■ Your instructions ■
Print out the records in full, keeping each word unchanged.

[Saved data entries]

import Summits.QuantumFields.BalabanUV.T4Continuum.Support.NE3ProductPathSizes
import Summits.QuantumFields.BalabanUV.T4Continuum.Support.NE3CurlReverseReading
import HarnessLib

/-!
# T⁴ programme, node NE3, route Π, file 3b part 2 — THE MOVING PLAQUETTE RADIUS OF THE PRODUCT PATH (`DecomposedRep.small`) FROM THE
# CURLS OF ITS DATA: `a ≤ 2x_W + x_A + 2a_N + 4δ + 48α₀² + 92(α+α_N)² + 144(α+α_N)(e^{6(α+α_N)} − 1)`

NE3 formalisation swarm `b2b-balaban-t4-ne3-formalise-*`, LEAF PROVER 04 (gen 7); the owner's design note
`HOME/t4/b2b-balaban-t4-ne3-p1/g25/D-ne3p1-g25-1.md` §3 «the plaquette radius `a` of the product path (field `small`)» and §4 row 3b
(«OFFER → leaf-04-g7»); INTENT HOME/CLAIMS.log l.22798.  Part 1 = `NE3CurlReverseReading` (the reverse curl reading).

WHAT.  For a unitary background `W`, the product path `Γ_t = pathΓ X N t` (`NE3ProductPath`: `Γ_t(b) = skewHalf (log (e^{(1−t)²N(b)} e^{(t−1)X(b)}))`)
of the decomposed representative `U_A^u = W·e^{N}·e^{−X}` moves the plaquette variables of `W` by at most the dressed curls of its data:
§2 THE CURL OF THE PRODUCT PATH: `isSkewDir_real_smul`, the rescaling identity **`pathΓ_rescale`** (`Γ_t[X, N] = Γ_0[(1−t)X, (1−t)²N]`), the
   linearisation **`norm_pathΓ_sub_lin_le`** (`‖Γ_t(b) − ((1−t)²N(b) − (1−t)X(b))‖ ≤ 23(α+α_N)(‖N(b)‖ + ‖X(b)‖)` on `[0,1]`, from the owner's
   `NE3ProductPathSizes.norm_pathΓ_zero_sub_le` at the rescaled data), and **`norm_curlAt_pathΓ_le`**
   (`‖(d_W Γ_t)(p)‖ ≤ (1−t)²‖(d_W N)(p)‖ + (1−t)‖(d_W X)(p)‖ + 92(α+α_N)²`);
§3 THE RADIUS **`norm_fhol_vary_pathΓ_sub_one_le`** — window radii `x_W` of `W` and window curl bounds `c_N`, `c_X` give, for every `t ∈ [0,1]` and
   every plaquette of the window, `‖(W e^{Γ_t})(∂p) − 1‖ ≤ x_W + c_N + c_X + 92(α+α_N)² + 144(α+α_N)(e^{6(α+α_N)} − 1)` (leaf-03's
   `norm_fhol_vary_sub_one_le_curl` at parameter `1`, sup-radius `6(α+α_N)` of the path = the owner's `norm_pathΓ_le`), and the polynomial form
   **`norm_fhol_vary_pathΓ_sub_one_le_poly`** (`… + 1300(α+α_N)²`);
§4 THE OWNER's LETTER FORM **`small_of_residual_data`**: residual field `X₀` (`U_A^u = W e^{X₀}`, `ResidualSliceRep.rep`), linear normal part `Nn`,
   tangent datum `X = Nn − X₀`, normal part `N` with `‖N(b) − Nn(b)‖ ≤ δ` (the owner's `norm_normalPart_sub_le`: `δ = 2048(α₀+α_N)·α_N`), window
   radii `x_W` (`W`), `x_A` (`W e^{X₀}`) and window sup-curl `a_N` of `Nn` (Π-R's (R6′)):
   `‖(W e^{Γ_t})(∂p) − 1‖ ≤ 2x_W + x_A + 2a_N + 4δ + 48α₀² + 92(α+α_N)² + 144(α+α_N)(e^{6(α+α_N)} − 1)` = the design note's
   `a ≤ 2x_W + x_A + 2a_N + C′(α₀+α_N)²` with `C′` displayed (reverse reading of part 1 for `d_W X₀`, linearity of `d_W` for `X = Nn − X₀` and
   `N = Nn + (N − Nn)`); polynomial form **`small_of_residual_data_poly`** (`… + 48α₀² + 1300(α+α_N)²`).
The plaquette window `Wn` is an ARBITRARY `Finset` (everything is plaquette-local); the consumer takes `Wn = perWin d (N·L^k)`.

HONEST FRAMING.  Elementary plaquette bookkeeping on OUR frame; `DecomposedRep`, `ResidualSliceRep`, the (Π-REG) leaf are NOT imported — the owner
instantiates §4 in files 2∕3a of D-ne3p1-g25-1 §4; `a_N` is Π-R's sup-curl letter (R6′), asserted here for nothing.  Nothing about Bałaban's minimisers;
the THREE SIZES, T-E_w♯, NE3 NOT proved; spine PROVED 0∕9; finite T⁴ rung (B)+1 — NOT infinite volume, NOT mass gap, NOT BetaPertH, NOT Clay.
ABSOLUTE RULE kept (context only: [Balaban1985Variational] Prop. 2∕3 pp. 281∕289; [Balaban1985Averaging] (44) p. 24).  PLACEMENT:
`Summits/QuantumFields/BalabanUV/`.  HONEST DEPENDENCY: continuum YM on T⁴ ⇐ BetaPertH ∧ nine spine estimates (0/9 proved); BetaPertH ⇐ (D1) ∧ (D4)
∧ CAP+tail; G-an2-4 gates asym, D1 and NE2/3/4.
-/

set_option autoImplicit false

open scoped BigOperators Matrix.Norms.L2Operator
open NormedSpace Finset Set

namespace Summit.QuantumFields.BalabanUV.T4Continuum.NE3ProductPathPlaquettes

■ Output for this task ■
import Summits.QuantumFields.BalabanUV.T4Continuum.Support.NE3ProductPathSizes
import Summits.QuantumFields.BalabanUV.T4Continuum.Support.NE3CurlReverseReading
import HarnessLib

/-!
# T⁴ programme, node NE3, route Π, file 3b part 2 — THE MOVING PLAQUETTE RADIUS OF THE PRODUCT PATH (`DecomposedRep.small`) FROM THE
# CURLS OF ITS DATA: `a ≤ 2x_W + x_A + 2a_N + 4δ + 48α₀² + 92(α+α_N)² + 144(α+α_N)(e^{6(α+α_N)} − 1)`

NE3 formalisation swarm `b2b-balaban-t4-ne3-formalise-*`, LEAF PROVER 04 (gen 7); the owner's design note
`HOME/t4/b2b-balaban-t4-ne3-p1/g25/D-ne3p1-g25-1.md` §3 «the plaquette radius `a` of the product path (field `small`)» and §4 row 3b
(«OFFER → leaf-04-g7»); INTENT HOME/CLAIMS.log l.22798.  Part 1 = `NE3CurlReverseReading` (the reverse curl reading).

WHAT.  For a unitary background `W`, the product path `Γ_t = pathΓ X N t` (`NE3ProductPath`: `Γ_t(b) = skewHalf (log (e^{(1−t)²N(b)} e^{(t−1)X(b)}))`)
of the decomposed representative `U_A^u = W·e^{N}·e^{−X}` moves the plaquette variables of `W` by at most the dressed curls of its data:
§2 THE CURL OF THE PRODUCT PATH: `isSkewDir_real_smul`, the rescaling identity **`pathΓ_rescale`** (`Γ_t[X, N] = Γ_0[(1−t)X, (1−t)²N]`), the
   linearisation **`norm_pathΓ_sub_lin_le`** (`‖Γ_t(b) − ((1−t)²N(b) − (1−t)X(b))‖ ≤ 23(α+α_N)(‖N(b)‖ + ‖X(b)‖)` on `[0,1]`, from the owner's
   `NE3ProductPathSizes.norm_pathΓ_zero_sub_le` at the rescaled data), and **`norm_curlAt_pathΓ_le`**
   (`‖(d_W Γ_t)(p)‖ ≤ (1−t)²‖(d_W N)(p)‖ + (1−t)‖(d_W X)(p)‖ + 92(α+α_N)²`);
§3 THE RADIUS **`norm_fhol_vary_pathΓ_sub_one_le`** — window radii `x_W` of `W` and window curl bounds `c_N`, `c_X` give, for every `t ∈ [0,1]` and
   every plaquette of the window, `‖(W e^{Γ_t})(∂p) − 1‖ ≤ x_W + c_N + c_X + 92(α+α_N)² + 144(α+α_N)(e^{6(α+α_N)} − 1)` (leaf-03's
   `norm_fhol_vary_sub_one_le_curl` at parameter `1`, sup-radius `6(α+α_N)` of the path = the owner's `norm_pathΓ_le`), and the polynomial form
   **`norm_fhol_vary_pathΓ_sub_one_le_poly`** (`… + 1300(α+α_N)²`);
§4 THE OWNER's LETTER FORM **`small_of_residual_data`**: residual field `X₀` (`U_A^u = W e^{X₀}`, `ResidualSliceRep.rep`), linear normal part `Nn`,
   tangent datum `X = Nn − X₀`, normal part `N` with `‖N(b) − Nn(b)‖ ≤ δ` (the owner's `norm_normalPart_sub_le`: `δ = 2048(α₀+α_N)·α_N`), window
   radii `x_W` (`W`), `x_A` (`W e^{X₀}`) and window sup-curl `a_N` of `Nn` (Π-R's (R6′)):
   `‖(W e^{Γ_t})(∂p) − 1‖ ≤ 2x_W + x_A + 2a_N + 4δ + 48α₀² + 92(α+α_N)² + 144(α+α_N)(e^{6(α+α_N)} − 1)` = the design note's
   `a ≤ 2x_W + x_A + 2a_N + C′(α₀+α_N)²` with `C′` displayed (reverse reading of part 1 for `d_W X₀`, linearity of `d_W` for `X = Nn − X₀` and
   `N = Nn + (N − Nn)`); polynomial form **`small_of_residual_data_poly`** (`… + 48α₀² + 1300(α+α_N)²`).
The plaquette window `Wn` is an ARBITRARY `Finset` (everything is plaquette-local); the consumer takes `Wn = perWin d (N·L^k)`.

HONEST FRAMING.  Elementary plaquette bookkeeping on OUR frame; `DecomposedRep`, `ResidualSliceRep`, the (Π-REG) leaf are NOT imported — the owner
instantiates §4 in files 2∕3a of D-ne3p1-g25-1 §4; `a_N` is Π-R's sup-curl letter (R6′), asserted here for nothing.  Nothing about Bałaban's minimisers;
the THREE SIZES, T-E_w♯, NE3 NOT proved; spine PROVED 0∕9; finite T⁴ rung (B)+1 — NOT infinite volume, NOT mass gap, NOT BetaPertH, NOT Clay.
ABSOLUTE RULE kept (context only: [Balaban1985Variational] Prop. 2∕3 pp. 281∕289; [Balaban1985Averaging] (44) p. 24).  PLACEMENT:
`Summits/QuantumFields/BalabanUV/`.  HONEST DEPENDENCY: continuum YM on T⁴ ⇐ BetaPertH ∧ nine spine estimates (0/9 proved); BetaPertH ⇐ (D1) ∧ (D4)
∧ CAP+tail; G-an2-4 gates asym, D1 and NE2/3/4.
-/

set_option autoImplicit false

open scoped BigOperators Matrix.Norms.L2Operator
open NormedSpace Finset Set

namespace Summit.QuantumFields.BalabanUV.T4Continuum.NE3ProductPathPlaquettes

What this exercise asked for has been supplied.